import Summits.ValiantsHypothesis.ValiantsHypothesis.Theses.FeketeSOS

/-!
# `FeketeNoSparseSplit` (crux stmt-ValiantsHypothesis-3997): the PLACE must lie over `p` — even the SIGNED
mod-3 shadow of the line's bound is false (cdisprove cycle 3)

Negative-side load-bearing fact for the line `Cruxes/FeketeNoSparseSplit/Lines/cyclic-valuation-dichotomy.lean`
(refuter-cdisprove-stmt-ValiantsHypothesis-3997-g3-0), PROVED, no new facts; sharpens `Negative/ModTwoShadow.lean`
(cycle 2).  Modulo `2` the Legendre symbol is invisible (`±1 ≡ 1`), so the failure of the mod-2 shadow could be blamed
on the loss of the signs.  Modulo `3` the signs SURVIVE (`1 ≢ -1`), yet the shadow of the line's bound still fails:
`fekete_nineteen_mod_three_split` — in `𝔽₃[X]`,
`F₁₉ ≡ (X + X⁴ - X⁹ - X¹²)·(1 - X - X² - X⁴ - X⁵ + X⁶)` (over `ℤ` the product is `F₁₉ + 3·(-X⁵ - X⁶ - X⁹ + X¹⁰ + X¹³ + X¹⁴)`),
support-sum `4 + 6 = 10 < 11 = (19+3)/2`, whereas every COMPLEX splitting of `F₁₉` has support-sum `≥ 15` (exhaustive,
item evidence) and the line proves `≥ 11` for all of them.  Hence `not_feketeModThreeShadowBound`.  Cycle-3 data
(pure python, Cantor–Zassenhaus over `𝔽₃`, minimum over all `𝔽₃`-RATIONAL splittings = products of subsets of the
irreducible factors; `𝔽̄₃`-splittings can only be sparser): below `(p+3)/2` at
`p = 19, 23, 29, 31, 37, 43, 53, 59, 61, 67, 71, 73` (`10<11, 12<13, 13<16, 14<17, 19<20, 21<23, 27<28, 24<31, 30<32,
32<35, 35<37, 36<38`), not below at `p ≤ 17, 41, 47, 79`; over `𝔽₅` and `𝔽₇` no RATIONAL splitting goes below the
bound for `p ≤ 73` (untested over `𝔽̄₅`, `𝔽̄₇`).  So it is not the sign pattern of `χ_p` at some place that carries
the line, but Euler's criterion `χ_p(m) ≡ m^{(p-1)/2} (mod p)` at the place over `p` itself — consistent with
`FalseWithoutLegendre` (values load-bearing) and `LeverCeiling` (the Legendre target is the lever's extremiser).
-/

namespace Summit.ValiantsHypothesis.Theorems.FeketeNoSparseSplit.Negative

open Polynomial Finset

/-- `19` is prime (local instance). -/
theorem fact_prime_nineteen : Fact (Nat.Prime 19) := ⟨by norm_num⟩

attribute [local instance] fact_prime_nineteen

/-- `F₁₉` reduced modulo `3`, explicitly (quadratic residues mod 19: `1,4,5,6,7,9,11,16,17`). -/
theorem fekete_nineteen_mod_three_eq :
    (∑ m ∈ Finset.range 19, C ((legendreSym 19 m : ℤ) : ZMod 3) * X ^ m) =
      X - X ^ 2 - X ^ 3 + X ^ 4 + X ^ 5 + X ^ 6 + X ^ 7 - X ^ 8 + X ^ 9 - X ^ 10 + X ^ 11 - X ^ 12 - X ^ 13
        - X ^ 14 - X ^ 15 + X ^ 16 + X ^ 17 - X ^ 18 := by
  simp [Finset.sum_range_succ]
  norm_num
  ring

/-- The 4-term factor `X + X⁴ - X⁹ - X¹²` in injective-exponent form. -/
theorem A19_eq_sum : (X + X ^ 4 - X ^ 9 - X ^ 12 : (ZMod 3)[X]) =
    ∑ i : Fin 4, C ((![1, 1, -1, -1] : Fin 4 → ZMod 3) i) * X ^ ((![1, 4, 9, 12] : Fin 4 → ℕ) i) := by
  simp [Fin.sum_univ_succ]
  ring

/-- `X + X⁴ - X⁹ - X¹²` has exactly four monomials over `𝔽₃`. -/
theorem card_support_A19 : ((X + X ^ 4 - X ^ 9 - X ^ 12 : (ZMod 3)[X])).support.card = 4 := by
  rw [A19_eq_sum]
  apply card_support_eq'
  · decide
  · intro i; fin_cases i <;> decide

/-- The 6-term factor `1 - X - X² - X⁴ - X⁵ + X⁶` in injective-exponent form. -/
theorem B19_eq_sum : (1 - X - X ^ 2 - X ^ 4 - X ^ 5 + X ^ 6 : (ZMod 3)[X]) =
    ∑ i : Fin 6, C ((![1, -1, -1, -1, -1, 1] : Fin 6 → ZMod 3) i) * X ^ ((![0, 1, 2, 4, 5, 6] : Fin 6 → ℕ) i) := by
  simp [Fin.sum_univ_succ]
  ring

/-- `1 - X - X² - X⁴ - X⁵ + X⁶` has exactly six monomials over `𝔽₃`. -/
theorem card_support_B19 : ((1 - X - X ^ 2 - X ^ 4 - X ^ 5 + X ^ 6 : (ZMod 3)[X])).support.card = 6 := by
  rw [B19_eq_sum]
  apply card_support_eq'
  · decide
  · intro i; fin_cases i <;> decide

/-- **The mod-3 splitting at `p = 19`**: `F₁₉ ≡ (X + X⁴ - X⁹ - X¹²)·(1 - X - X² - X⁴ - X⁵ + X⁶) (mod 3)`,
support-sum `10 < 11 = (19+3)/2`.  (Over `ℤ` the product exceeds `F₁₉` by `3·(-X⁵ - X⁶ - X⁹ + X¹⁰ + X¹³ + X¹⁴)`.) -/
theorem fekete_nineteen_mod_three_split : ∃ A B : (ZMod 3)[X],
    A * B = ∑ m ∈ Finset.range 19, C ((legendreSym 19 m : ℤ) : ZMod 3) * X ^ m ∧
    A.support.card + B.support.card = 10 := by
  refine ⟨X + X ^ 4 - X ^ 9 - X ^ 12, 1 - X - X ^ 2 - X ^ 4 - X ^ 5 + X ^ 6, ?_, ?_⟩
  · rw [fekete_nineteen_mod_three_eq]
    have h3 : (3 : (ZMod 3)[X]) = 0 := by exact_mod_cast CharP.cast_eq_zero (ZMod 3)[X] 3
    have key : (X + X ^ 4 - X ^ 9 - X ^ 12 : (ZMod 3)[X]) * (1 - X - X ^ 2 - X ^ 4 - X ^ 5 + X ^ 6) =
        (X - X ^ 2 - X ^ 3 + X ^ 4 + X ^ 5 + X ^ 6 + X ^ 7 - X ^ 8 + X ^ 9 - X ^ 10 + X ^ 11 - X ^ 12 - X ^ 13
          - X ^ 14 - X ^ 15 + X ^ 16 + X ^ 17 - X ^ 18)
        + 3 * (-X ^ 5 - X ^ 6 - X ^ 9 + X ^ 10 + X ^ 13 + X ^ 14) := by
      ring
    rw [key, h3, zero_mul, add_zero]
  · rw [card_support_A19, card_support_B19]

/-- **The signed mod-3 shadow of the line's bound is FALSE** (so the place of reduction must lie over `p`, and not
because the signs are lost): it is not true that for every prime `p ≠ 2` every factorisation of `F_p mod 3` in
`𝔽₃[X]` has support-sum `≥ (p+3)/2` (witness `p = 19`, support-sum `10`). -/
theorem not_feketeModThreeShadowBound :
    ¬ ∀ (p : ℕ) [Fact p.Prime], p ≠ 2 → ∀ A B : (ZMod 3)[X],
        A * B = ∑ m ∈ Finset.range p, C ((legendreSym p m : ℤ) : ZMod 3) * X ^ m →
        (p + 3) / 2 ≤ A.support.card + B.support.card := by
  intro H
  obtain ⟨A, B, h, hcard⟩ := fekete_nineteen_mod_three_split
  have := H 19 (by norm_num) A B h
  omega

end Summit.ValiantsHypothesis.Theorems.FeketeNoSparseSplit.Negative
________________________________________
§ Exercise objective
Restate the whole listing exactly.

§ Exercise result
import Summits.ValiantsHypothesis.ValiantsHypothesis.Theses.FeketeSOS

/-!
# `FeketeNoSparseSplit` (crux stmt-ValiantsHypothesis-3997): the PLACE must lie over `p` — even the SIGNED
mod-3 shadow of the line's bound is false (cdisprove cycle 3)

Negative-side load-bearing fact for the line `Cruxes/FeketeNoSparseSplit/Lines/cyclic-valuation-dichotomy.lean`
(refuter-cdisprove-stmt-ValiantsHypothesis-3997-g3-0), PROVED, no new facts; sharpens `Negative/ModTwoShadow.lean`
(cycle 2).  Modulo `2` the Legendre symbol is invisible (`±1 ≡ 1`), so the failure of the mod-2 shadow could be blamed
on the loss of the signs.  Modulo `3` the signs SURVIVE (`1 ≢ -1`), yet the shadow of the line's bound still fails:
`fekete_nineteen_mod_three_split` — in `𝔽₃[X]`,
`F₁₉ ≡ (X + X⁴ - X⁹ - X¹²)·(1 - X - X² - X⁴ - X⁵ + X⁶)` (over `ℤ` the product is `F₁₉ + 3·(-X⁵ - X⁶ - X⁹ + X¹⁰ + X¹³ + X¹⁴)`),
support-sum `4 + 6 = 10 < 11 = (19+3)/2`, whereas every COMPLEX splitting of `F₁₉` has support-sum `≥ 15` (exhaustive,
item evidence) and the line proves `≥ 11` for all of them.  Hence `not_feketeModThreeShadowBound`.  Cycle-3 data
(pure python, Cantor–Zassenhaus over `𝔽₃`, minimum over all `𝔽₃`-RATIONAL splittings = products of subsets of the
irreducible factors; `𝔽̄₃`-splittings can only be sparser): below `(p+3)/2` at
`p = 19, 23, 29, 31, 37, 43, 53, 59, 61, 67, 71, 73` (`10<11, 12<13, 13<16, 14<17, 19<20, 21<23, 27<28, 24<31, 30<32,
32<35, 35<37, 36<38`), not below at `p ≤ 17, 41, 47, 79`; over `𝔽₅` and `𝔽₇` no RATIONAL splitting goes below the
bound for `p ≤ 73` (untested over `𝔽̄₅`, `𝔽̄₇`).  So it is not the sign pattern of `χ_p` at some place that carries
the line, but Euler's criterion `χ_p(m) ≡ m^{(p-1)/2} (mod p)` at the place over `p` itself — consistent with
`FalseWithoutLegendre` (values load-bearing) and `LeverCeiling` (the Legendre target is the lever's extremiser).
-/

namespace Summit.ValiantsHypothesis.Theorems.FeketeNoSparseSplit.Negative

open Polynomial Finset

/-- `19` is prime (local instance). -/
theorem fact_prime_nineteen : Fact (Nat.Prime 19) := ⟨by norm_num⟩

attribute [local instance] fact_prime_nineteen

/-- `F₁₉` reduced modulo `3`, explicitly (quadratic residues mod 19: `1,4,5,6,7,9,11,16,17`). -/
theorem fekete_nineteen_mod_three_eq :
    (∑ m ∈ Finset.range 19, C ((legendreSym 19 m : ℤ) : ZMod 3) * X ^ m) =
      X - X ^ 2 - X ^ 3 + X ^ 4 + X ^ 5 + X ^ 6 + X ^ 7 - X ^ 8 + X ^ 9 - X ^ 10 + X ^ 11 - X ^ 12 - X ^ 13
        - X ^ 14 - X ^ 15 + X ^ 16 + X ^ 17 - X ^ 18 := by
  simp [Finset.sum_range_succ]
  norm_num
  ring

/-- The 4-term factor `X + X⁴ - X⁹ - X¹²` in injective-exponent form. -/
theorem A19_eq_sum : (X + X ^ 4 - X ^ 9 - X ^ 12 : (ZMod 3)[X]) =
    ∑ i : Fin 4, C ((![1, 1, -1, -1] : Fin 4 → ZMod 3) i) * X ^ ((![1, 4, 9, 12] : Fin 4 → ℕ) i) := by
  simp [Fin.sum_univ_succ]
  ring

/-- `X + X⁴ - X⁹ - X¹²` has exactly four monomials over `𝔽₃`. -/
theorem card_support_A19 : ((X + X ^ 4 - X ^ 9 - X ^ 12 : (ZMod 3)[X])).support.card = 4 := by
  rw [A19_eq_sum]
  apply card_support_eq'
  · decide
  · intro i; fin_cases i <;> decide

/-- The 6-term factor `1 - X - X² - X⁴ - X⁵ + X⁶` in injective-exponent form. -/
theorem B19_eq_sum : (1 - X - X ^ 2 - X ^ 4 - X ^ 5 + X ^ 6 : (ZMod 3)[X]) =
    ∑ i : Fin 6, C ((![1, -1, -1, -1, -1, 1] : Fin 6 → ZMod 3) i) * X ^ ((![0, 1, 2, 4, 5, 6] : Fin 6 → ℕ) i) := by
  simp [Fin.sum_univ_succ]
  ring

/-- `1 - X - X² - X⁴ - X⁵ + X⁶` has exactly six monomials over `𝔽₃`. -/
theorem card_support_B19 : ((1 - X - X ^ 2 - X ^ 4 - X ^ 5 + X ^ 6 : (ZMod 3)[X])).support.card = 6 := by
  rw [B19_eq_sum]
  apply card_support_eq'
  · decide
  · intro i; fin_cases i <;> decide

/-- **The mod-3 splitting at `p = 19`**: `F₁₉ ≡ (X + X⁴ - X⁹ - X¹²)·(1 - X - X² - X⁴ - X⁵ + X⁶) (mod 3)`,
support-sum `10 < 11 = (19+3)/2`.  (Over `ℤ` the product exceeds `F₁₉` by `3·(-X⁵ - X⁶ - X⁹ + X¹⁰ + X¹³ + X¹⁴)`.) -/
theorem fekete_nineteen_mod_three_split : ∃ A B : (ZMod 3)[X],
    A * B = ∑ m ∈ Finset.range 19, C ((legendreSym 19 m : ℤ) : ZMod 3) * X ^ m ∧
    A.support.card + B.support.card = 10 := by
  refine ⟨X + X ^ 4 - X ^ 9 - X ^ 12, 1 - X - X ^ 2 - X ^ 4 - X ^ 5 + X ^ 6, ?_, ?_⟩
  · rw [fekete_nineteen_mod_three_eq]
    have h3 : (3 : (ZMod 3)[X]) = 0 := by exact_mod_cast CharP.cast_eq_zero (ZMod 3)[X] 3
    have key : (X + X ^ 4 - X ^ 9 - X ^ 12 : (ZMod 3)[X]) * (1 - X - X ^ 2 - X ^ 4 - X ^ 5 + X ^ 6) =
        (X - X ^ 2 - X ^ 3 + X ^ 4 + X ^ 5 + X ^ 6 + X ^ 7 - X ^ 8 + X ^ 9 - X ^ 10 + X ^ 11 - X ^ 12 - X ^ 13
          - X ^ 14 - X ^ 15 + X ^ 16 + X ^ 17 - X ^ 18)
        + 3 * (-X ^ 5 - X ^ 6 - X ^ 9 + X ^ 10 + X ^ 13 + X ^ 14) := by
      ring
    rw [key, h3, zero_mul, add_zero]
  · rw [card_support_A19, card_support_B19]

/-- **The signed mod-3 shadow of the line's bound is FALSE** (so the place of reduction must lie over `p`, and not
because the signs are lost): it is not true that for every prime `p ≠ 2` every factorisation of `F_p mod 3` in
`𝔽₃[X]` has support-sum `≥ (p+3)/2` (witness `p = 19`, support-sum `10`). -/
theorem not_feketeModThreeShadowBound :
    ¬ ∀ (p : ℕ) [Fact p.Prime], p ≠ 2 → ∀ A B : (ZMod 3)[X],
        A * B = ∑ m ∈ Finset.range p, C ((legendreSym p m : ℤ) : ZMod 3) * X ^ m →
        (p + 3) / 2 ≤ A.support.card + B.support.card := by
  intro H
  obtain ⟨A, B, h, hcard⟩ := fekete_nineteen_mod_three_split
  have := H 19 (by norm_num) A B h
  omega

end Summit.ValiantsHypothesis.Theorems.FeketeNoSparseSplit.Negative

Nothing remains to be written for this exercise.